Proof of my claim: Suppose that a + pn ≡ a + qn mod m, where n and m are different and
both less than m and non-negative (in other words they are two different guys from the
list). Well then a + pn – (a + qn) = dm for some integer d. Simplifying we se that (p-q)n =
dm. This means that m divides (p-q)n. Now since m and n are relatively prime, none of
the factors of m are factors of n, this means that all of the factors of m must be factors of
p-q. This means that m must divide p-q. Of course that is just plain silly since p-q is less
than m!
So our list a, a + n, a + 2n, … , a + (m-1)n contains m different integers that belong in m
different congruence classes mod m. Of course there are only m congruence classes mod
m, so this list has a representative from every congruence class mod m.

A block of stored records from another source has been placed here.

/-- `κ_T = ½ Log(iT/2) − ½ log π`. [folklore] -/
theorem xiLogDerivModel_eq {T : ℝ} (hT : 0 < T) :
    xiLogDerivModel T = 1 / 2 * Complex.log (((T / 2 : ℝ) : ℂ) * I) - ((Real.log π : ℝ) : ℂ) / 2 := by
  rw [log_half_mul_I hT, xiLogDerivModel]
  have h : Real.log (T / (2 * π)) = Real.log (T / 2) - Real.log π := by
    rw [show T / (2 * π) = T / 2 / π by ring, Real.log_div (half_pos hT).ne' Real.pi_pos.ne']
  apply Complex.ext
  · simp [h]; ring
  · simp; ring

/-- **Horizontal mean-value bound for `Log`**: for `T > 0`, `v ≥ 0`,
`‖Log((v + iT)/2) − Log(iT/2)‖ ≤ v/T` (the derivative of `x ↦ Log((x+iT)/2)` is `1/(x+iT)`,
of norm `≤ 1/T`). [folklore] -/
theorem norm_log_sub_log_le_div {T : ℝ} (hT : 0 < T) {v : ℝ} (hv : 0 ≤ v) :
    ‖Complex.log (((v : ℂ) + T * I) / 2) - Complex.log (((T / 2 : ℝ) : ℂ) * I)‖ ≤ v / T := by
  set f : ℝ → ℂ := fun x ↦ Complex.log (((x : ℂ) + T * I) / 2) with hf
  have hderiv : ∀ x : ℝ, HasDerivAt f (((x : ℂ) + T * I)⁻¹) x := by
    intro x
    have hz : ((x : ℂ) + T * I) / 2 ∈ slitPlane := by
      rw [Complex.mem_slitPlane_iff]; right
      simp [hT.ne']
    have hne : (x : ℂ) + T * I ≠ 0 := by
      intro h0; have := congrArg Complex.im h0; simp at this; exact hT.ne' this
    have h1 : HasDerivAt (fun z : ℂ ↦ (z + T * I) / 2) (1 / 2) (x : ℂ) := by
      simpa using ((hasDerivAt_id (x : ℂ)).add_const (T * I)).div_const 2
    have h2 := (Complex.hasDerivAt_log hz).comp (x : ℂ) h1
    have h3 : (((x : ℂ) + T * I) / 2)⁻¹ * (1 / 2) = ((x : ℂ) + T * I)⁻¹ := by
      field_simp
    rw [h3] at h2
    exact h2.comp_ofReal
  have hbound : ∀ x ∈ Ico (0 : ℝ) v, ‖((x : ℂ) + T * I)⁻¹‖ ≤ 1 / T := by
    intro x _
    rw [norm_inv, ← one_div]
    have : T ≤ ‖(x : ℂ) + T * I‖ := by
      have h := Complex.abs_im_le_norm ((x : ℂ) + T * I)
      simp only [add_im, ofReal_im, mul_im, ofReal_re, I_im, mul_one, I_re, mul_zero, add_zero,
        zero_add] at h
      rwa [abs_of_pos hT] at h
    exact one_div_le_one_div_of_le hT this
  have h := norm_image_sub_le_of_norm_deriv_le_segment'
    (fun x _ ↦ (hderiv x).hasDerivWithinAt) hbound v (right_mem_Icc.2 hv)
  have hf0 : f 0 = Complex.log (((T / 2 : ℝ) : ℂ) * I) := by
    simp only [hf]
    congr 1
    push_cast
    ring
  have hfv : f v = Complex.log (((v : ℂ) + T * I) / 2) := rfl
  rw [hf0, hfv] at h
  calc _ ≤ 1 / T * (v - 0) := h
    _ = v / T := by ring

/-! ## `ξ'/ξ` against the model on the ray `Re w ≥ 5` -/

/-- **`ξ'/ξ` on horizontal rays at height `T`**: for `T ≥ 5` and `v ≥ 5`,
`‖ξ'/ξ(v + iT) − (½ log(T/2π) + iπ/4)‖ ≤ (π⁴/90 − 1) + 4/T + v/(2T)`.
From `ξ'/ξ(w) = 1/w + 1/(w−1) − ½ log π + ½ψ(w/2) − Σ Λ(n) n^{-w}`
(`Literature.NumberTheory.LFunctions.logDeriv_riemannXi_eq_of_one_lt_re`), `‖ψ(u) − Log u‖ ≤ 1/(2‖u‖²) + π/(4 Im u) + Im u/‖u‖²`
in the first quadrant (`Literature.Analysis.SpecialFunctions.Complex.norm_digamma_sub_log_le`), `‖Log(w/2) − Log(iT/2)‖ ≤ v/T`
and `‖Σ Λ(n) n^{-w}‖ ≤ π⁴/90 − 1`. [cite: Titchmarsh1986, §4.12] -/
theorem norm_logDeriv_riemannXi_sub_model_le {T v : ℝ} (hT : 5 ≤ T) (hv : 5 ≤ v) :
    ‖logDeriv riemannXi ((v : ℂ) + T * I) - xiLogDerivModel T‖ ≤
      (π ^ 4 / 90 - 1) + 4 / T + v / (2 * T) := by
  have hT0 : 0 < T := by linarith
  set w : ℂ := (v : ℂ) + T * I with hw
  have hwre : w.re = v := by simp [hw]
  have hwim : w.im = T := by simp [hw]
  have hre1 : 1 < w.re := by rw [hwre]; linarith
  have hre5 : 5 ≤ w.re := by rw [hwre]; exact hv
  rw [logDeriv_riemannXi_eq_of_one_lt_re hre1]
  -- `1/w`, `1/(w-1)`
  have hnorm_w : T ≤ ‖w‖ := by
    have := Complex.abs_im_le_norm w; rwa [hwim, abs_of_pos hT0] at this
  have h1 : ‖1 / w‖ ≤ 1 / T := by
    rw [norm_div, norm_one]; exact one_div_le_one_div_of_le hT0 hnorm_w
  have h2 : ‖1 / (w - 1)‖ ≤ 1 / T := by
    rw [norm_div, norm_one]
    have : T ≤ ‖w - 1‖ := by
      have h := Complex.abs_im_le_norm (w - 1)
      rwa [sub_im, one_im, sub_zero, hwim, abs_of_pos hT0] at h
    exact one_div_le_one_div_of_le hT0 this
  -- digamma against `Log`
  set u : ℂ := w / 2 with hu
  have hure : u.re = v / 2 := by simp [hu, hw]
  have huim : u.im = T / 2 := by simp [hu, hw]
  have hure0 : 0 < u.re := by rw [hure]; linarith
  have huim0 : 0 < u.im := by rw [huim]; linarith
  have hnorm_u : T / 2 ≤ ‖u‖ := by
    have := Complex.abs_im_le_norm u; rwa [huim, abs_of_pos (half_pos hT0)] at this
  have h3 : ‖digamma u - Complex.log u‖ ≤ 4 / T := by
    refine (Literature.Analysis.SpecialFunctions.Complex.norm_digamma_sub_log_le hure0 huim0).trans ?_
    rw [huim, abs_of_pos (half_pos hT0)]
    have hu2 : (T / 2) ^ 2 ≤ ‖u‖ ^ 2 := pow_le_pow_left₀ (by linarith) hnorm_u 2
    have hu0 : 0 < ‖u‖ ^ 2 := pow_pos (lt_of_lt_of_le (half_pos hT0) hnorm_u) 2
    have hA : 1 / (2 * ‖u‖ ^ 2) ≤ 2 / T ^ 2 := by
      rw [div_le_div_iff₀ (mul_pos two_pos hu0) (by positivity)]; nlinarith
    have hB : π / (4 * (T / 2)) = π / (2 * T) := by ring
    have hC : T / 2 / ‖u‖ ^ 2 ≤ 2 / T := by
      rw [div_le_div_iff₀ hu0 hT0]; nlinarith
    have key : 2 / T ^ 2 + π / (2 * T) + 2 / T ≤ 4 / T := by
      have hT' : 2 / T ≤ 2 / 5 := div_le_div_of_nonneg_left (by norm_num) (by norm_num) hT
      have e : 2 / T ^ 2 + π / (2 * T) + 2 / T = (2 / T + π / 2 + 2) / T := by
        field_simp
      rw [e, div_le_div_iff_of_pos_right hT0]
      linarith [Real.pi_lt_d2]
    rw [hB]
    linarith
  -- `Log(w/2)` against `Log(iT/2)`
  have h4 : ‖Complex.log u - Complex.log (((T / 2 : ℝ) : ℂ) * I)‖ ≤ v / T := by
    have := norm_log_sub_log_le_div hT0 (show (0 : ℝ) ≤ v by linarith)
    simpa [hu, hw] using this
  -- the prime sum
  have h5 : ‖L ↗Λ w‖ ≤ π ^ 4 / 90 - 1 := norm_LSeries_vonMangoldt_le_of_five_le_re hre5
  -- assemble
  have hmodel := xiLogDerivModel_eq hT0
  have hsplit : 1 / w + 1 / (w - 1) + (-(Real.log π : ℂ) / 2 + 1 / 2 * digamma u) - L ↗Λ w -
      xiLogDerivModel T =
      1 / w + 1 / (w - 1) + 1 / 2 * (digamma u - Complex.log u) +
        1 / 2 * (Complex.log u - Complex.log (((T / 2 : ℝ) : ℂ) * I)) - L ↗Λ w := by
    rw [hmodel]; ring
  rw [hsplit]
  have hn3 : ‖(1 / 2 : ℂ) * (digamma u - Complex.log u)‖ ≤ 2 / T := by
    rw [norm_mul, show ‖(1 / 2 : ℂ)‖ = 1 / 2 by simp]
    calc 1 / 2 * ‖digamma u - Complex.log u‖ ≤ 1 / 2 * (4 / T) := by gcongr
      _ = 2 / T := by ring
  have hn4 : ‖(1 / 2 : ℂ) * (Complex.log u - Complex.log (((T / 2 : ℝ) : ℂ) * I))‖ ≤ v / (2 * T) := by
    rw [norm_mul, show ‖(1 / 2 : ℂ)‖ = 1 / 2 by simp]
    calc 1 / 2 * ‖Complex.log u - Complex.log (((T / 2 : ℝ) : ℂ) * I)‖ ≤ 1 / 2 * (v / T) := by
          gcongr
      _ = v / (2 * T) := by ring
  calc ‖1 / w + 1 / (w - 1) + 1 / 2 * (digamma u - Complex.log u) +
        1 / 2 * (Complex.log u - Complex.log (((T / 2 : ℝ) : ℂ) * I)) - L ↗Λ w‖
      ≤ ‖1 / w‖ + ‖1 / (w - 1)‖ + ‖(1 / 2 : ℂ) * (digamma u - Complex.log u)‖ +
        ‖(1 / 2 : ℂ) * (Complex.log u - Complex.log (((T / 2 : ℝ) : ℂ) * I))‖ + ‖L ↗Λ w‖ := by
        refine (norm_sub_le _ _).trans ?_
        gcongr
        refine (norm_add_le _ _).trans ?_
        gcongr
        refine (norm_add_le _ _).trans ?_
        gcongr
        exact norm_add_le _ _
    _ ≤ 1 / T + 1 / T + 2 / T + v / (2 * T) + (π ^ 4 / 90 - 1) := by gcongr
    _ = (π ^ 4 / 90 - 1) + 4 / T + v / (2 * T) := by ring

/-- Simplified form: for `T ≥ 5`, `5 ≤ v ≤ V`:
`‖ξ'/ξ(v + iT) − κ_T‖ ≤ 0.0824 + 4/T + V/(2T)`. [folklore] -/
theorem norm_logDeriv_riemannXi_sub_model_le' {T v V : ℝ} (hT : 5 ≤ T) (hv : 5 ≤ v) (hV : v ≤ V) :
    ‖logDeriv riemannXi ((v : ℂ) + T * I) - xiLogDerivModel T‖ ≤ 0.0824 + 4 / T + V / (2 * T) := by
  have h := norm_logDeriv_riemannXi_sub_model_le hT hv
  have hT0 : 0 < T := by linarith
  have h1 : v / (2 * T) ≤ V / (2 * T) := div_le_div_of_nonneg_right hV (by positivity)
  linarith [pi_pow_four_div_ninety_sub_one_le]

/-! ## Integrating `ξ'/ξ` along a horizontal segment in `Re ≥ 1` -/

/-- **`ξ(w₀ + a) = ξ(w₀) · exp(∫_0^a ξ'/ξ(w₀ + x) dx)`** for `Re w₀ ≥ 1` and `a ≥ 0` (segment
integral of the logarithmic derivative; `ξ ≠ 0` on `Re ≥ 1`, and
`x ↦ ξ(w₀ + x) e^{-∫_0^x ξ'/ξ}` has zero derivative). [folklore] -/
theorem riemannXi_eq_mul_exp_integral_logDeriv {w₀ : ℂ} (hw₀ : 1 ≤ w₀.re) {a : ℝ} (ha : 0 ≤ a) :
    riemannXi (w₀ + a) = riemannXi w₀ *
      Complex.exp (∫ x in (0:ℝ)..a, logDeriv riemannXi (w₀ + x)) := by
  set seg : ℝ → ℂ := fun x ↦ w₀ + (x : ℂ) with hseg
  have hne : ∀ x : ℝ, 0 ≤ x → riemannXi (seg x) ≠ 0 := fun x hx ↦
    riemannXi_ne_zero_of_one_le_re (by simp [hseg]; linarith)
  -- clamped integrand, continuous on all of `ℝ`
  set cl : ℝ → ℝ := fun σ ↦ max 0 σ with hcl
  have hcl0 : ∀ σ, 0 ≤ cl σ := fun σ ↦ le_max_left _ _
  have hcl_id : ∀ σ, 0 ≤ σ → cl σ = σ := fun σ hσ ↦ max_eq_right hσ
  have hcl_cont : Continuous cl := by fun_prop
  set f : ℝ → ℂ := fun σ ↦ logDeriv riemannXi (seg (cl σ)) with hf
  have hf_cont : Continuous f := by
    have hsegc : Continuous fun σ ↦ seg (cl σ) := by simp only [hseg]; fun_prop
    exact continuousOn_logDeriv_riemannXi.comp_continuous hsegc fun σ ↦ hne _ (hcl0 σ)
  set P : ℝ → ℂ := fun τ ↦ ∫ σ in (0:ℝ)..τ, f σ with hP
  have hP_deriv : ∀ τ, HasDerivAt P (f τ) τ := fun τ ↦
    intervalIntegral.integral_hasDerivAt_right (hf_cont.intervalIntegrable _ _)
      (hf_cont.stronglyMeasurableAtFilter _ _) hf_cont.continuousAt
  set G : ℝ → ℂ := fun τ ↦ riemannXi (seg τ) * Complex.exp (-P τ) with hG
  have hG_deriv : ∀ τ : ℝ, 0 ≤ τ → HasDerivAt G 0 τ := by
    intro τ hτ
    have hξ : HasDerivAt (fun τ : ℝ ↦ riemannXi (seg τ)) (deriv riemannXi (seg τ)) τ := by
      have hi : HasDerivAt (fun z : ℂ ↦ w₀ + z) 1 (τ : ℂ) := by
        simpa using (hasDerivAt_id (τ : ℂ)).const_add w₀
      have h1 := (differentiable_riemannXi (seg τ)).hasDerivAt.comp (τ : ℂ) hi
      rw [mul_one] at h1
      exact h1.comp_ofReal
    have hE : HasDerivAt (fun τ : ℝ ↦ Complex.exp (-P τ)) (Complex.exp (-P τ) * -f τ) τ :=
      (hP_deriv τ).neg.cexp
    have hprod := hξ.mul hE
    have hd : deriv riemannXi (seg τ) = logDeriv riemannXi (seg τ) * riemannXi (seg τ) := by
      rw [logDeriv_apply, div_mul_cancel₀ _ (hne τ hτ)]
    have hfτ : f τ = logDeriv riemannXi (seg τ) := by simp only [hf, hcl_id τ hτ]
    have hzero : deriv riemannXi (seg τ) * Complex.exp (-P τ) +
        riemannXi (seg τ) * (Complex.exp (-P τ) * -f τ) = 0 := by
      rw [hd, hfτ]; ring
    rw [hzero] at hprod
    exact hprod
  have hG_cont : ContinuousOn G (Icc 0 a) := fun τ hτ ↦
    (hG_deriv τ hτ.1).continuousAt.continuousWithinAt
  have hconst := constant_of_has_deriv_right_zero hG_cont
    (fun τ hτ ↦ (hG_deriv τ hτ.1).hasDerivWithinAt) a ⟨ha, le_rfl⟩
  -- unpack `G a = G 0`
  have hP0 : P 0 = 0 := by simp [hP]
  have hseg0 : seg 0 = w₀ := by simp [hseg]
  have hsega : seg a = w₀ + a := by simp [hseg]
  have hPa : P a = ∫ x in (0:ℝ)..a, logDeriv riemannXi (w₀ + x) := by
    simp only [hP]
    refine intervalIntegral.integral_congr fun σ hσ ↦ ?_
    rw [Set.uIcc_of_le ha] at hσ
    simp only [hf, hseg, hcl_id σ hσ.1]
  simp only [hG, hseg0, hsega, hP0, neg_zero, Complex.exp_zero, mul_one] at hconst
  rw [← hPa, ← hconst, mul_assoc, ← Complex.exp_add, neg_add_cancel, Complex.exp_zero, mul_one]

Ha! So something in this list must be equivalent to b mod m. So there exists an integer j
(between 0 and m-1) such that a + jn ≡ b mod m. But of course we also have a + jn ≡ a
mod n. So the element we are looking for is a + jn!
So there you have it. We know where the relatively prime condition is needed to give us
onto and where it is needed to give us 1-1. And that’s all I have to say about that.
Oh, and note that I also proved #52 from Section 18 directly.